UK's Caparo plans £100mn India spread
Caparo, the UK-based speciality steel and engineering group headed by Lord Swaraj Paul - the Labour peer - plans to spend over £100 million on acquisitions and greenfield projects in India.
“I’ve been saying for 25 years that India is going to be a big manufacturing country and it is now coming true,” Lord Paul told ET.
Caparo plans to invest its cash in India over the next 3 to 4 years in building up to eight new plants, over and above the four it already operates in the country. The aim is to expand Caparo’s sales in India from £25 million last year to £130 million in 2008 and, in the process, boost employment in its India plants. Caparo’s new facilities are coming up in Chennai, Pitampur, Bawal, Noida and Gurgaon.
Caparo Engineering India — the subsidiary of the Caparo group — has recently completed the acquisition of the sheet metal business of International Auto, the flagship company of RSB Group. In September last year, Caparo Engineering had acquired the assets of Steel Tubes of India, a Dewas-based company near Indore.
Caparo’s new India focus stems from the drop in profit the group suffered in 2005. Caparo suffered a 43% fall in overall operating profit in 2005 compared to 2004.
In 2005, the company made £28.4 million in operating profit on sales of £694 million, after showing an operating profit of £49.3 million in 2004. In 2006, Caparo is expected to see operating profit recover to £40 million on sales that would stay roughly constant.

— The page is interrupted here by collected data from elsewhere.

/-- ★★★ **On C2's binders, both signs: PFμ⁺'s conclusion for `W` ⟺ Kida-lite narrow data of the cubic `ℚ(β_j)`** (`W` globally minimal, good ordinary at `2`,
no rational `2`-torsion abscissa, `Δ_W ∉ ℚ²`; `±2Δ_W ∉ ℚ²` automatic). With att-p4 g26's models ledger: the SUFFICIENT narrow rung (`hNarrowModels`) is now
also what PFμ⁺ MEANS, curve by curve; the `Δ_W > 0` residual of PFμ⁺ is exactly the narrow-defect datum (b) of the totally real cubic. Nothing closed.
[cite: Iwasawa1973MuInvariants, Thm. 2 and Thm. 3, §3–§4] [cite: SilvermanAEC2009, VII.5 Prop. 5.1(a)] -/
theorem classicalMuVanishes_sup_adjoin_I_iff_classicalMu_and_narrowDefect_le_cubic_of_isOrdinaryAt [W.IsGloballyMinimal]
    (hord : IsOrdinaryAt W 2) (ht : ∀ x : ℚ, ¬ HasRationalTwoTorsionX W x) (hsq : ¬ IsSquare W.Δ) {i : AlgebraicClosure ℚ} (hi : i ^ 2 = -1)
    (j : Fin 3) :
    (∀ κL : ZpExtension ↥(W.divisionField 2 ⊔ IntermediateField.adjoin ℚ ({i} : Set (AlgebraicClosure ℚ))) 2,
        κL.IsCyclotomic → ClassicalMuVanishes κL) ↔
      ((∀ κP : ZpExtension ↥ℚ⟮xT W two_ne_zero j⟯ 2, κP.IsCyclotomic → ClassicalMuVanishes κP) ∧
        ∃ D : ℕ, ∀ κP : ZpExtension ↥ℚ⟮xT W two_ne_zero j⟯ 2, κP.IsCyclotomic → ∀ n : ℕ, ∀ [NumberField ↥(κP.layer n)],
          padicValNat 2 (narrowClassNumber ↥(κP.layer n)) ≤ padicValNat 2 (classNumber ↥(κP.layer n)) + D) :=
  classicalMuVanishes_sup_adjoin_I_iff_classicalMu_and_narrowDefect_le_cubic W ht hsq (not_isSquare_two_mul_Δ_of_isOrdinaryAt W hord)
    (not_isSquare_neg_two_mul_Δ_of_isOrdinaryAt W hord) hi j

/-! ## §8 The registered stub PFμ⁺, restated sign-split (for the planner; same binders, verbatim carrier) -/

/-- ★★★ **PFμ⁺ ⟺ PFμ⁻ ∧ PFμ⁺₊ (the ∀-W forms).** The statement of the registered stub `PointFieldMuCycAtTwo` of line `birth` (binders verbatim: `W` globally
minimal, non-CM, good ordinary at `2`, no rational `2`-torsion abscissa, `Δ_W ∉ ℚ²`, analytic rank `0`, `BSD₂(W)`; carrier `ℚ(W[2]) ⊔ ℚ⟮i⟯` for every
`i² = −1`) is EQUIVALENT to the conjunction of: (PFμ⁻) on `Δ_W < 0`, `μ₂ = 0` for every cyclotomic `ℤ₂`-extension of the complex cubic `ℚ⟮β₀⟯`; (PFμ⁺₊) on
`Δ_W > 0`, `μ₂ = 0` for every cyclotomic `ℤ₂`-extension of the CM sextic `ℚ⟮β₀⟯ ⊔ ℚ⟮i⟯` for every `i² = −1`. (§6 curve by curve; a square root of `−1`
exists in `ℚ̄`.) A restatement menu item for the planner-of-record (D-0014); the stub itself stays OPEN. Nothing closed.
[cite: Iwasawa1973MuInvariants, Thm. 2 and Thm. 3, §3–§4] [cite: SilvermanAEC2009, VII.5 Prop. 5.1(a)] -/
theorem pointFieldMuCyc_iff_signSplit :
    (∀ (W : WeierstrassCurve ℚ) [W.IsElliptic] [W.IsGloballyMinimal], ¬ W.HasCM →
        IsOrdinaryAt W 2 → (∀ x : ℚ, ¬ HasRationalTwoTorsionX W x) → ¬ IsSquare W.Δ →
        W.analyticRank = 0 → BSDp W 2 →
        ∀ i : AlgebraicClosure ℚ, i ^ 2 = -1 →
        ∀ κL : ZpExtension ↥(W.divisionField 2 ⊔ IntermediateField.adjoin ℚ {i}) 2,
          κL.IsCyclotomic → ClassicalMuVanishes κL) ↔
    ((∀ (W : WeierstrassCurve ℚ) [W.IsElliptic] [W.IsGloballyMinimal], ¬ W.HasCM →
        IsOrdinaryAt W 2 → (∀ x : ℚ, ¬ HasRationalTwoTorsionX W x) → ¬ IsSquare W.Δ →
        W.analyticRank = 0 → BSDp W 2 → W.Δ < 0 →
        ∀ κj : ZpExtension ↥ℚ⟮xT W two_ne_zero 0⟯ 2, κj.IsCyclotomic → ClassicalMuVanishes κj) ∧
      (∀ (W : WeierstrassCurve ℚ) [W.IsElliptic] [W.IsGloballyMinimal], ¬ W.HasCM →
        IsOrdinaryAt W 2 → (∀ x : ℚ, ¬ HasRationalTwoTorsionX W x) → ¬ IsSquare W.Δ →
        W.analyticRank = 0 → BSDp W 2 → 0 < W.Δ →
        ∀ i : AlgebraicClosure ℚ, i ^ 2 = -1 →
        ∀ κP : ZpExtension ↥(ℚ⟮xT W two_ne_zero 0⟯ ⊔ IntermediateField.adjoin ℚ {i}) 2,
          κP.IsCyclotomic → ClassicalMuVanishes κP)) := by
  -- a square root of `−1` in `ℚ̄`
  obtain ⟨i₀, hi₀⟩ : ∃ i₀ : AlgebraicClosure ℚ, i₀ ^ 2 = -1 := IsAlgClosed.exists_pow_nat_eq (-1) two_pos
  refine ⟨fun h ↦ ⟨?_, ?_⟩, fun h ↦ ?_⟩
  · intro W _ _ hcm hord ht hsq hr hbsd hneg κj hκj
    exact ((classicalMuVanishes_sup_adjoin_I_iff_of_isOrdinaryAt W hord ht hsq hi₀ 0).mp (h W hcm hord ht hsq hr hbsd i₀ hi₀)).1 hneg κj hκj
  · intro W _ _ hcm hord ht hsq hr hbsd hpos i hi
    exact ((classicalMuVanishes_sup_adjoin_I_iff_of_isOrdinaryAt W hord ht hsq hi 0).mp (h W hcm hord ht hsq hr hbsd i hi)).2 hpos
  · intro W _ _ hcm hord ht hsq hr hbsd i hi
    exact (classicalMuVanishes_sup_adjoin_I_iff_of_isOrdinaryAt W hord ht hsq hi 0).mpr
      ⟨fun hneg ↦ h.1 W hcm hord ht hsq hr hbsd hneg, fun hpos ↦ h.2 W hcm hord ht hsq hr hbsd hpos i hi⟩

Of Caparo’s total sales in 2005, the UK accounted for just under a half and the US about a third, with continental Europe comprising about 15%.
Lord Paul said the India expansion would not detract from Caparo’s operations elsewhere but would be geared entirely to meeting what he saw as much higher demand in India in coming years.
Much of the higher production from Caparo in India would be channelled to the company’s existing customers in the vehicle industry, including General Motors, Ford, Honda and Suzuki.
“I believe vehicle production in India — now about 1 million a year — will rise by a minimum of 5-10% a year in the next few years as local demand for cars and trucks expands,” he said.